** The input **

/-- **both parity components of the rotated image of a sector-`M ≠ 0` Perron amplitude are non-zero** (the parity operator `⨂(−σᶻ)`
is the rotated global flip, and `a`, `a ∘ σ̄` have disjoint supports). THEOREM-L1.md (D). [folklore] -/
theorem parityComponents_ne_zero (hL : Even L) {Δ M : ℝ} {a : TensorIndex (TorusSite 2 L) 2 → ℝ}
    (ha : IsPerronSectorGroundAmplitude L Δ M a) (hM : M ≠ 0) {U : Op (TorusSite 2 L) 2} (hU' : Uᴴ * U = 1)
    (hFlip : U * productOp (fun _ : TorusSite 2 L => spinHalfPauli 0) * Uᴴ = productOp (fun _ : TorusSite 2 L => -spinHalfPauli 2))
    (r : ℕ) (hr : r < 2) :
    (fun σ => if (∑ z, (σ z : ℕ)) % 2 = r then (U *ᵥ fun σ => (a σ : ℂ)) σ else 0) ≠ 0 := by
  obtain ⟨k, hk⟩ := hL
  have hm := card_torusSite_two_of_even L hk
  set ca : TensorIndex (TorusSite 2 L) 2 → ℂ := fun σ => (a σ : ℂ) with hca
  set cf : TensorIndex (TorusSite 2 L) 2 → ℂ := fun σ => ca (fun z => 1 - σ z) with hcf
  -- `⨂(−σᶻ) (U ca) = U cf`
  have h1 : productOp (fun _ : TorusSite 2 L => -spinHalfPauli 2) *ᵥ (U *ᵥ ca) = U *ᵥ cf := by
    have h2 : productOp (fun _ : TorusSite 2 L => -spinHalfPauli 2) * U =
        U * productOp (fun _ : TorusSite 2 L => spinHalfPauli 0) := by
      rw [← hFlip, Matrix.mul_assoc, hU', Matrix.mul_one]
    rw [Matrix.mulVec_mulVec, h2, ← Matrix.mulVec_mulVec]
    congr 1
    funext τ
    rw [flipXOp_mulVec]
  -- the component is `(U ca ± U cf)/2`
  set s : ℂ := (-1) ^ r with hs
  have hcomp : (fun σ => if (∑ z, (σ z : ℕ)) % 2 = r then (U *ᵥ ca) σ else 0) =
      (2 : ℂ)⁻¹ • (U *ᵥ ca + s • (U *ᵥ cf)) := by
    funext σ
    have h3 := congrFun h1 σ
    rw [parityOp_mulVec hm, neg_one_pow_eq_pow_mod_two (R := ℂ)] at h3
    rw [Pi.smul_apply, Pi.add_apply, Pi.smul_apply, smul_eq_mul, smul_eq_mul, ← h3, hs]
    have h01 : (∑ z, (σ z : ℕ)) % 2 = 0 ∨ (∑ z, (σ z : ℕ)) % 2 = 1 := Nat.mod_two_eq_zero_or_one _
    interval_cases r <;> rcases h01 with h | h <;> simp [h] <;> ring
  -- `ca + s • cf ≠ 0` (disjoint supports), hence the component is non-zero
  obtain ⟨σ₀, hσ₀⟩ : ∃ σ₀, a σ₀ ≠ 0 := by
    by_contra h; push Not at h
    have : ∑ σ, a σ ^ 2 = 0 := Finset.sum_eq_zero fun σ _ => by rw [h σ]; ring
    rw [ha.unit] at this; exact one_ne_zero this
  have hflip0 : a (flipAll σ₀) = 0 := by
    have := perron_mul_flipAll_eq_zero L ha hM σ₀
    exact (mul_eq_zero.1 this).resolve_left hσ₀
  have hne : ca + s • cf ≠ 0 := by
    intro h
    have h4 := congrFun h σ₀
    rw [Pi.add_apply, Pi.smul_apply, smul_eq_mul, Pi.zero_apply, hcf, hca] at h4
    simp only [] at h4
    have h5 : (a (fun z => 1 - σ₀ z) : ℂ) = 0 := by
      have : (fun z => 1 - σ₀ z) = flipAll σ₀ := rfl
      rw [this, hflip0, Complex.ofReal_zero]
    rw [h5, mul_zero, add_zero, Complex.ofReal_eq_zero] at h4
    exact hσ₀ h4
  rw [hcomp]
  refine smul_ne_zero (inv_ne_zero two_ne_zero) ?_
  rw [← Matrix.mulVec_smul, ← Matrix.mulVec_add]
  exact mulVec_ne_zero_of_left_inverse hU' hne

end Package

end Summit.HubbardSuperconductivity.HubbardSuperconductivity.Theorems.AnisotropyChord.Transfer
/-- **Window certificate ⇒ energy per site of every spin-twisted torus in EVERY sector `(N↑, N↓) = (a, b)`.**
With EXACTLY the data of `homTorusSpinTwist_minEnergyOn_div_ge_of_window_certificate` (Part IV) the
certified constant bounds the ground-energy density of `H_κ = homHubbardSpinMag φ κ t U`, for EVERY
uniform spin-dependent field `κ : Fin d → Fin 2 → U(1)`, in every sector `(N↑, N↓) = (a, b)`,
`a, b ≤ N^{d'}`, with the density rows evaluated PER SPECIES:
`c − Σ‖aₖ‖ + μ↑ (a/N^{d'} − ν) + μ↓ (b/N^{d'} − ν) ≤ minEnergyOn H_κ (szSector (a+b) ((a−b)/2)) / N^{d'}`.
Proof: Part IV verbatim on the sector-abstracted engine `torus_minEnergyOn_sector_div_ge_of_local_certificate`
(`N_σ` acts as `a` resp. `b` on the sector —
`CertifiedQuantumChemistry.spinNumber_mulVec_of_mem_upDownSector`; the sector is non-trivial —
`QuantumChemistry.szSector_upDown_ne_bot`). [cite: ShastrySutherland1990] [cite: Han2020Bootstrap, §3]
[cite: Lieb1994, eq. (1)] [cite: LiebPRL1989, eq. (2)] -/
theorem homTorusSpinTwist_minEnergyOn_upDownSector_div_ge_of_window_certificate (φ : Site d →+ TorusSite d' N)
    (t U : ℝ) (κt : Fin d → Fin 2 → Circle)
    (hd : Function.Injective (signedHop φ)) {nu nd : ℕ} (hnu : nu ≤ Fintype.card (FermionTorus d' N))
    (hnd : nd ≤ Fintype.card (FermionTorus d' N))
    {Λ Λ' : Finset (Site d)} (hΛ : Λ ⊆ Λ')
    (hclosed : ∀ x ∈ Λ, ∀ i : Fin d, x + unitVec i ∈ Λ' ∧ x - unitVec i ∈ Λ')
    (h0 : thicken ({0} : Finset (Site d)) 1 ⊆ Λ') (hz : (0 : Site d) ∈ Λ')
    (hInj' : Set.InjOn φ ↑Λ')
    (μ : Fin 2 → ℝ) (ν : ℝ)
    {m : Type*} [Fintype m] [DecidableEq m] {Λm : Matrix m m ℂ} (hΛm : Λm.PosSemidef)
    (O : m → FermionOp Λ')
    {κ : Type*} (s : Finset κ) (B : κ → FermionOp Λ)
    {ι : Type*} (tt : Finset ι) (v : ι → Site d) (hsh : ∀ l, shiftSet (v l) Λ ⊆ Λ') (Y : ι → FermionOp Λ)
    {γ : Type*} (u : Finset γ) (b : γ → ℂ) (cw : γ → List (Orb (PolySite Λ') × Bool))
    (hcw : ∀ j ∈ u, ladderCharge (cw j) ≠ 0 ∨ ladderSpinCharge (cw j) ≠ 0)
    {δ : Type*} (ah : Finset δ) (dc : δ → ℝ) (V : δ → FermionOp Λ')
    {κ'' : Type*} (w : Finset κ'') (a : κ'' → ℂ) (word : κ'' → List (Orb (PolySite Λ') × Bool)) {c : ℝ}
    (hcert : fermionEmbed (PolySite.incl h0) ((hubbardFermionInteraction d t U).meanEnergyObs 1) -
        (c : ℂ) • (1 : FermionOp Λ') -
        ∑ σ : Fin 2, ((μ σ : ℝ) : ℂ) • (nAt 0 hz σ - ((ν : ℝ) : ℂ) • (1 : FermionOp Λ')) =
      gramForm Λm O +
        (∑ k ∈ s, ((hubbardFermionInteraction d t U).localHamiltonian Λ' * fermionEmbed (PolySite.incl hΛ) (B k) -
            fermionEmbed (PolySite.incl hΛ) (B k) * (hubbardFermionInteraction d t U).localHamiltonian Λ') +
          ∑ l ∈ tt, (fermionEmbed (PolySite.incl (hsh l)) (fermionEmbed (PolySite.shiftEmb (v l) Λ) (Y l)) -
            fermionEmbed (PolySite.incl hΛ) (Y l)) +
          ∑ j ∈ u, b j • ladderWord (cw j)) +
        (∑ m' ∈ ah, ((dc m' : ℝ) : ℂ) • ((V m')ᴴ - V m') + ∑ k ∈ w, a k • ladderWord (word k))) :
    c - ∑ k ∈ w, ‖a k‖ + (μ 0 * ((nu : ℝ) / (N : ℝ) ^ d' - ν) + μ 1 * ((nd : ℝ) / (N : ℝ) ^ d' - ν)) ≤
      (homHubbardSpinMag φ (fun _ => κt) t U).minEnergyOn (szSector (nu + nd) (((nu : ℝ) - nd) / 2)) /
        (N : ℝ) ^ d' := by
  letI instDE : DecidableEq (FermionTorus d' N) := LinearOrder.toDecidableEq
  have hInjΛ : Set.InjOn φ ↑Λ := hInj'.mono (by exact_mod_cast hΛ)
  -- the twist character and the window gauge, as in Part IV
  set χ : Site d → Fin 2 → Circle := fun x σ => ∏ j, κt j σ ^ (x j) with hχdef
  have hχ : ∀ (σ : Fin 2) (x y : Site d), χ (x + y) σ = χ x σ * χ y σ := fun σ x y => by
    simp only [hχdef]
    exact prod_zpow_apply_add (fun j => κt j σ) x y
  have hχe : ∀ (i : Fin d) (σ : Fin 2), χ (unitVec i) σ = κt i σ := fun i σ => by
    simp only [hχdef]
    exact prod_zpow_apply_unitVec (fun j => κt j σ) i
  set g : TorusSite d' N → Fin 2 → Circle := fun s σ => ∏ x ∈ Λ'.filter (fun x => φ x = s), χ x σ with hgdef
  have hg : ∀ x ∈ Λ', g (φ x) = χ x := fun x hx => by
    funext σ
    simp only [hgdef]
    exact prod_filter_eq_apply_of_injOn φ (fun x => χ x σ) hInj' hx
  set ĝ : Orb (FermionTorus d' N) → Circle := spinSitePhase g with hĝ
  set Γ' := fermionEmbed (homEmb φ hInj') with hΓ'
  set ΓΛ := fermionEmbed (homEmb φ hInjΛ) with hΓΛ
  set Φ : FermionOp Λ' →ₐ[ℂ] Matrix (Finset (Orb (FermionTorus d' N))) (Finset (Orb (FermionTorus d' N))) ℂ :=
    (orbGaugeAut ĝ).comp Γ' with hΦ
  have hΦapply : ∀ Zz, Φ Zz = orbGaugeAut ĝ (Γ' Zz) := fun _ => rfl
  set Hu := homHubbardSpinMag φ (fun _ => κt) t U with hHu
  set EΦ := (hubbardFermionInteraction d t U).meanEnergyObs 1 with hEΦ
  -- the sector
  set K : Submodule ℂ (Fock (Orb (FermionTorus d' N))) := szSector (nu + nd) (((nu : ℝ) - nd) / 2) with hKdef
  have hK : K ≠ ⊥ := Literature.MathematicalPhysics.QuantumChemistry.szSector_upDown_ne_bot hnu hnd
  -- Hamiltonian data
  have hA : Hu.IsHermitian := homHubbardSpinMag_isHermitian φ _ t U
  have hKA : ∀ ψ ∈ K, Hu *ᵥ ψ ∈ K := fun ψ hψ => mulVec_homHubbardSpinMag_mem_szSector φ _ t U hψ
  have hKT : ∀ v' : TorusSite d' N, ∀ ψ ∈ K, (fockTranslate v').val *ᵥ ψ ∈ K :=
    fun v' ψ hψ => fockTranslate_mulVec_mem_szSector v' hψ
  have hKT' : ∀ v' : TorusSite d' N, ∀ ψ ∈ K, (fockTranslate v').valᴴ *ᵥ ψ ∈ K :=
    fun v' ψ hψ => fockTranslate_conjTranspose_mulVec_mem_szSector v' hψ
  have hTA : ∀ v' : TorusSite d' N, (fockTranslate v').val * Hu = Hu * (fockTranslate v').val :=
    fun v' => fockTranslate_mul_homHubbardSpinMag_const φ v' κt t U
  -- the objective
  set X := Φ (fermionEmbed (PolySite.incl h0) EΦ) with hX
  have hsum : ∑ v' : TorusSite d' N, (fockTranslate v').val * X * (fockTranslate v').valᴴ = Hu :=
    sum_fockTranslate_orbGaugeAut_homEmb_meanEnergyObs φ t U κt χ hχ hχe g h0 hInj' hg
  -- density observables (gauge invariant), acting as `nu` resp. `nd` on the sector
  set D : Fin 2 → Matrix (Finset (Orb (FermionTorus d' N))) (Finset (Orb (FermionTorus d' N))) ℂ :=
    fun σ => numberOp (FermionTorus.ofTorusSite (0 : TorusSite d' N)) σ with hD
  set G : Fin 2 → Matrix (Finset (Orb (FermionTorus d' N))) (Finset (Orb (FermionTorus d' N))) ℂ :=
    fun σ => ∑ y : FermionTorus d' N, numberOp y σ with hG
  set gv : Fin 2 → ℝ := fun σ => if σ = 0 then (nu : ℝ) else (nd : ℝ) with hgv
  have hDΓ : ∀ σ, Φ (nAt 0 hz σ) = D σ := fun σ => by
    rw [hΦapply, hΓ', fermionEmbed_homEmb_nAt_zero φ hz hInj' σ, orbGaugeAut_numberOp]
  have hDsum : ∀ σ ∈ (Finset.univ : Finset (Fin 2)),
      ∑ v' : TorusSite d' N, (fockTranslate v').val * D σ * (fockTranslate v').valᴴ = G σ :=
    fun σ _ => sum_conj_fockTranslate_numberOp 0 σ
  have hGh : ∀ σ ∈ (Finset.univ : Finset (Fin 2)), (G σ).IsHermitian := fun σ _ => isHermitian_sum_numberOp σ
  have hGs : ∀ σ ∈ (Finset.univ : Finset (Fin 2)), ∀ ψ ∈ K, G σ *ᵥ ψ = (((gv σ : ℝ) : ℝ) : ℂ) • ψ := by
    intro σ _ ψ hψ
    rw [hG, hgv]
    exact Summit.Ventures.CertifiedQuantumChemistry.spinNumber_mulVec_of_mem_upDownSector σ hψ
  -- symmetry family: SPIN-magnetic translations `T_{φ v} W_{χ(v,·)}`
  set Us : ι → Matrix (Finset (Orb (FermionTorus d' N))) (Finset (Orb (FermionTorus d' N))) ℂ :=
    fun l => (fockTranslate (φ (v l))).val *
      orbPhaseGauge (spinSitePhase (fun _ : TorusSite d' N => χ (v l))) with hUs
  set Yt : ι → Matrix (Finset (Orb (FermionTorus d' N))) (Finset (Orb (FermionTorus d' N))) ℂ :=
    fun l => orbGaugeAut ĝ (ΓΛ (Y l)) with hYt
  have hU : ∀ l ∈ tt, Us l * Hu = Hu * Us l := fun l _ => by
    rw [hUs]
    dsimp only
    rw [Matrix.mul_assoc, orbPhaseGauge_constSpin_mul_homHubbardSpinMag, ← Matrix.mul_assoc, hTA, Matrix.mul_assoc]
  have hUK : ∀ l ∈ tt, ∀ ψ ∈ K, Us l *ᵥ ψ ∈ K :=
    fun l _ ψ hψ => by
      rw [hUs]; dsimp only; rw [← Matrix.mulVec_mulVec]
      exact fockTranslate_mulVec_mem_szSector _ (orbPhaseGauge_mulVec_mem_szSector _ hψ)
  have hUK' : ∀ l ∈ tt, ∀ ψ ∈ K, (Us l)ᴴ *ᵥ ψ ∈ K :=
    fun l _ ψ hψ => by
      rw [hUs]; dsimp only; rw [conjTranspose_mul, ← Matrix.mulVec_mulVec]
      exact orbPhaseGauge_conjTranspose_mulVec_mem_szSector _
        (fockTranslate_conjTranspose_mulVec_mem_szSector _ hψ)
  have hUU : ∀ l ∈ tt, (Us l)ᴴ * Us l = 1 := fun l _ => by
    rw [hUs]; dsimp only
    rw [conjTranspose_mul, Matrix.mul_assoc, ← Matrix.mul_assoc ((fockTranslate (φ (v l))).valᴴ),
      fockTranslate_conjTranspose_mul_self, Matrix.one_mul, orbPhaseGauge_conjTranspose_mul_self]
  -- charge family (charged words as commutators with `N̂` / `S^z`; the gauge phase joins the coefficient)
  set emb : Orb (PolySite Λ') × Bool → Orb (FermionTorus d' N) × Bool :=
    fun p => (Orb.embMap (homEmb φ hInj') p.1, p.2) with hemb
  set ph : List (Orb (PolySite Λ') × Bool) → ℂ := fun l => (orbWordGauge ĝ (l.map emb) : ℂ) with hph
  set C : γ → Matrix (Finset (Orb (FermionTorus d' N))) (Finset (Orb (FermionTorus d' N))) ℂ :=
    fun j => if ladderCharge ((cw j).map emb) ≠ 0 then totalNumber else HubbardWave0.spinZ with hC
  set W : γ → Matrix (Finset (Orb (FermionTorus d' N))) (Finset (Orb (FermionTorus d' N))) ℂ :=
    fun j => ((b j * ph (cw j)) / (if ladderCharge ((cw j).map emb) ≠ 0 then ((ladderCharge ((cw j).map emb) : ℤ) : ℂ)
      else ((ladderSpinCharge ((cw j).map emb) : ℤ) : ℂ) / 2)) • ladderWord ((cw j).map emb) with hW
  have hC1 : ∀ j ∈ u, C j * Hu = Hu * C j := by
    intro j _
    by_cases hq : ladderCharge ((cw j).map emb) ≠ 0
    · simp only [hC, hq, ne_eq, not_false_eq_true, if_true]
      exact (homHubbardSpinMag_commute_totalNumber φ _ t U).symm.eq
    · simp only [hC, hq, if_false]
      exact (homHubbardSpinMag_commute_spinZ φ _ t U).symm.eq
  have hCK : ∀ j ∈ u, ∀ ψ ∈ K, C j *ᵥ ψ ∈ K := by
    intro j _ ψ hψ
    obtain ⟨hNψ, hSψ⟩ := (mem_szSector_iff _ _ ψ).1 hψ
    by_cases hq : ladderCharge ((cw j).map emb) ≠ 0
    · simp only [hC, hq, ne_eq, not_false_eq_true, if_true]
      rw [totalNumber_mulVec_of_isNParticle hNψ]
      exact Submodule.smul_mem _ _ hψ
    · simp only [hC, hq, if_false]
      rw [hSψ]
      exact Submodule.smul_mem _ _ hψ
  have hCh : ∀ j, (C j)ᴴ = C j := by
    intro j
    by_cases hq : ladderCharge ((cw j).map emb) ≠ 0
    · simp only [hC, hq, ne_eq, not_false_eq_true, if_true]
      rw [totalNumber_eq_numberDiag_univ]
      exact numberDiag_conjTranspose _
    · simp only [hC, hq, if_false]; exact HubbardWave0.spinZ_isHermitian.eq
  have hCK' : ∀ j ∈ u, ∀ ψ ∈ K, (C j)ᴴ *ᵥ ψ ∈ K :=
    fun j hj ψ hψ => by rw [hCh j]; exact hCK j hj ψ hψ
  have hcharged : ∀ j ∈ u, Φ (b j • ladderWord (cw j)) = C j * W j - W j * C j := by
    intro j hj
    rw [map_smul, hΦapply, hΓ', fermionEmbed_ladderWord, orbGaugeAut_ladderWord, smul_smul]
    have hl : ladderCharge ((cw j).map emb) ≠ 0 ∨ ladderSpinCharge ((cw j).map emb) ≠ 0 := by
      rw [hemb, ladderCharge_map_embMap, ladderSpinCharge_map_embMap]; exact hcw j hj
    exact smul_ladderWord_eq_commutator_of_charged (b j * ph (cw j)) _ hl
  -- residual words (the gauge phase joins the coefficient; it is unimodular)
  set Mw : κ'' → Matrix (Finset (Orb (FermionTorus d' N))) (Finset (Orb (FermionTorus d' N))) ℂ :=
    fun k => ladderWord ((word k).map emb) with hM
  set a' : κ'' → ℂ := fun k => a k * ph (word k) with ha'
  have hMc : ∀ k ∈ w, (Mw k).IsContraction := fun k _ => by
    rw [hM]; dsimp only; rw [ladderWord_eq_prod]; exact isContraction_prod_ladder _
  have hnorm : ∑ k ∈ w, ‖a' k‖ = ∑ k ∈ w, ‖a k‖ :=
    Finset.sum_congr rfl fun k _ => by rw [ha']; dsimp only; rw [norm_mul, hph]; dsimp only; rw [norm_orbWordGauge, mul_one]
  -- the identity, pulled back into the twisted torus (verbatim from Part IV)
  have htorus : X - (c : ℂ) • (1 : Matrix (Finset (Orb (FermionTorus d' N))) (Finset (Orb (FermionTorus d' N))) ℂ) -
      ∑ σ ∈ (Finset.univ : Finset (Fin 2)), ((μ σ : ℝ) : ℂ) • (D σ - ((ν : ℝ) : ℂ) •
        (1 : Matrix (Finset (Orb (FermionTorus d' N))) (Finset (Orb (FermionTorus d' N))) ℂ)) =
      gramForm Λm (fun i => Φ (O i)) +
        (∑ k ∈ s, (Hu * Φ (fermionEmbed (PolySite.incl hΛ) (B k)) - Φ (fermionEmbed (PolySite.incl hΛ) (B k)) * Hu) +
          ∑ l ∈ tt, (Us l * Yt l * (Us l)ᴴ - Yt l) +
          ∑ i ∈ (∅ : Finset (Fin 0)), ((0 : Matrix _ _ ℂ) * ((0 : Matrix _ _ ℂ) - (((0 : ℝ) : ℝ) : ℂ) • 1) +
            ((0 : Matrix _ _ ℂ) - (((0 : ℝ) : ℝ) : ℂ) • 1) * (0 : Matrix _ _ ℂ)) +
          ∑ j ∈ u, (C j * W j - W j * C j)) +
        (∑ m' ∈ ah, ((dc m' : ℝ) : ℂ) • ((Φ (V m'))ᴴ - Φ (V m')) + ∑ k ∈ w, a' k • Mw k) := by
    have key := congrArg Φ hcert
    rw [map_sub, map_sub, map_smul, map_one, map_sum] at key
    have hlhs : ∑ σ : Fin 2, Φ (((μ σ : ℝ) : ℂ) • (nAt 0 hz σ - ((ν : ℝ) : ℂ) • (1 : FermionOp Λ'))) =
        ∑ σ ∈ (Finset.univ : Finset (Fin 2)), ((μ σ : ℝ) : ℂ) • (D σ - ((ν : ℝ) : ℂ) •
          (1 : Matrix (Finset (Orb (FermionTorus d' N))) (Finset (Orb (FermionTorus d' N))) ℂ)) :=
      Finset.sum_congr rfl fun σ _ => by rw [map_smul, map_sub, map_smul, map_one, hDΓ]
    rw [hlhs] at key
    have h1 : Φ (∑ k ∈ s, ((hubbardFermionInteraction d t U).localHamiltonian Λ' * fermionEmbed (PolySite.incl hΛ) (B k) -
        fermionEmbed (PolySite.incl hΛ) (B k) * (hubbardFermionInteraction d t U).localHamiltonian Λ')) =
        ∑ k ∈ s, (Hu * Φ (fermionEmbed (PolySite.incl hΛ) (B k)) - Φ (fermionEmbed (PolySite.incl hΛ) (B k)) * Hu) := by
      rw [map_sum]
      refine Finset.sum_congr rfl fun k _ => ?_
      rw [hΦapply, hΦapply, hHu, hΓ', hĝ]
      exact (homHubbardSpinMag_commutator_orbGaugeAut_fermionEmbed φ t U κt χ hχ hχe g hd hΛ hclosed hInj' hg (B k)).symm
    have h2 : Φ (∑ l ∈ tt, (fermionEmbed (PolySite.incl (hsh l)) (fermionEmbed (PolySite.shiftEmb (v l) Λ) (Y l)) -
        fermionEmbed (PolySite.incl hΛ) (Y l))) = ∑ l ∈ tt, (Us l * Yt l * (Us l)ᴴ - Yt l) := by
      rw [map_sum]
      refine Finset.sum_congr rfl fun l _ => ?_
      rw [hUs, hYt, hΓΛ, hΦapply, hΓ', hĝ]
      exact orbGaugeAut_homEmb_shift_sub φ χ hχ g hΛ (v l) (hsh l) hInj' hg (Y l)
    have h3 : Φ (∑ j ∈ u, b j • ladderWord (cw j)) = ∑ j ∈ u, (C j * W j - W j * C j) := by
      rw [map_sum]
      exact Finset.sum_congr rfl hcharged
    have h4 : Φ (∑ m' ∈ ah, ((dc m' : ℝ) : ℂ) • ((V m')ᴴ - V m')) =
        ∑ m' ∈ ah, ((dc m' : ℝ) : ℂ) • ((Φ (V m'))ᴴ - Φ (V m')) := by
      rw [map_sum]
      refine Finset.sum_congr rfl fun m' _ => ?_
      rw [map_smul, map_sub, hΦapply, hΦapply, hΓ', fermionEmbed_conjTranspose, orbGaugeAut_conjTranspose]
    have h5 : Φ (∑ k ∈ w, a k • ladderWord (word k)) = ∑ k ∈ w, a' k • Mw k := by
      rw [map_sum]
      refine Finset.sum_congr rfl fun k _ => ?_
      rw [map_smul, hM, ha', hΦapply, hΓ', fermionEmbed_ladderWord, orbGaugeAut_ladderWord, smul_smul]
    have h0' : Φ (gramForm Λm O) = gramForm Λm (fun i => Φ (O i)) := by
      rw [hΦapply, hΓ', fermionEmbed_gramForm, orbGaugeAut_gramForm]
      rfl
    rw [hX, key, map_add, map_add, map_add, map_add, map_add, h0', h1, h2, h3, h4, h5,
      Finset.sum_empty, add_zero]
  -- apply the sector-abstracted torus engine
  have hmain := torus_minEnergyOn_sector_div_ge_of_local_certificate Hu hA K hK hKA hKT hKT' hTA X hsum
    (Finset.univ : Finset (Fin 2)) μ (fun _ => ν) gv D G hDsum hGh hGs hΛm
    (fun i => Φ (O i)) s (fun k => Φ (fermionEmbed (PolySite.incl hΛ) (B k))) tt Us Yt hU hUK hUK' hUU
    (∅ : Finset (Fin 0)) (fun _ => 0) (fun _ => 0) (fun _ => 0) (fun _ => 0)
    (fun i hi => absurd hi (Finset.notMem_empty i)) (fun i hi => absurd hi (Finset.notMem_empty i))
    u C W hC1 hCK hCK' ah dc (fun m' => Φ (V m')) w a' Mw hMc htorus
  have hs : ∑ σ ∈ (Finset.univ : Finset (Fin 2)), μ σ * (gv σ / (N : ℝ) ^ d' - ν) =
      μ 0 * ((nu : ℝ) / (N : ℝ) ^ d' - ν) + μ 1 * ((nd : ℝ) / (N : ℝ) ^ d' - ν) := by
    rw [Fin.sum_univ_two, hgv]
    simp only [Fin.isValue, if_true, one_ne_zero, if_false]
  rw [hs, hnorm] at hmain
  exact hmain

** Brief **
From the data above, output only the lines between the line containing "uniform spin-dependent field" and the line containing "is non-trivial —", inclusive, exactly as written.

** Your response **
uniform spin-dependent field `κ : Fin d → Fin 2 → U(1)`, in every sector `(N↑, N↓) = (a, b)`,
`a, b ≤ N^{d'}`, with the density rows evaluated PER SPECIES:
`c − Σ‖aₖ‖ + μ↑ (a/N^{d'} − ν) + μ↓ (b/N^{d'} − ν) ≤ minEnergyOn H_κ (szSector (a+b) ((a−b)/2)) / N^{d'}`.
Proof: Part IV verbatim on the sector-abstracted engine `torus_minEnergyOn_sector_div_ge_of_local_certificate`
(`N_σ` acts as `a` resp. `b` on the sector —
`CertifiedQuantumChemistry.spinNumber_mulVec_of_mem_upDownSector`; the sector is non-trivial —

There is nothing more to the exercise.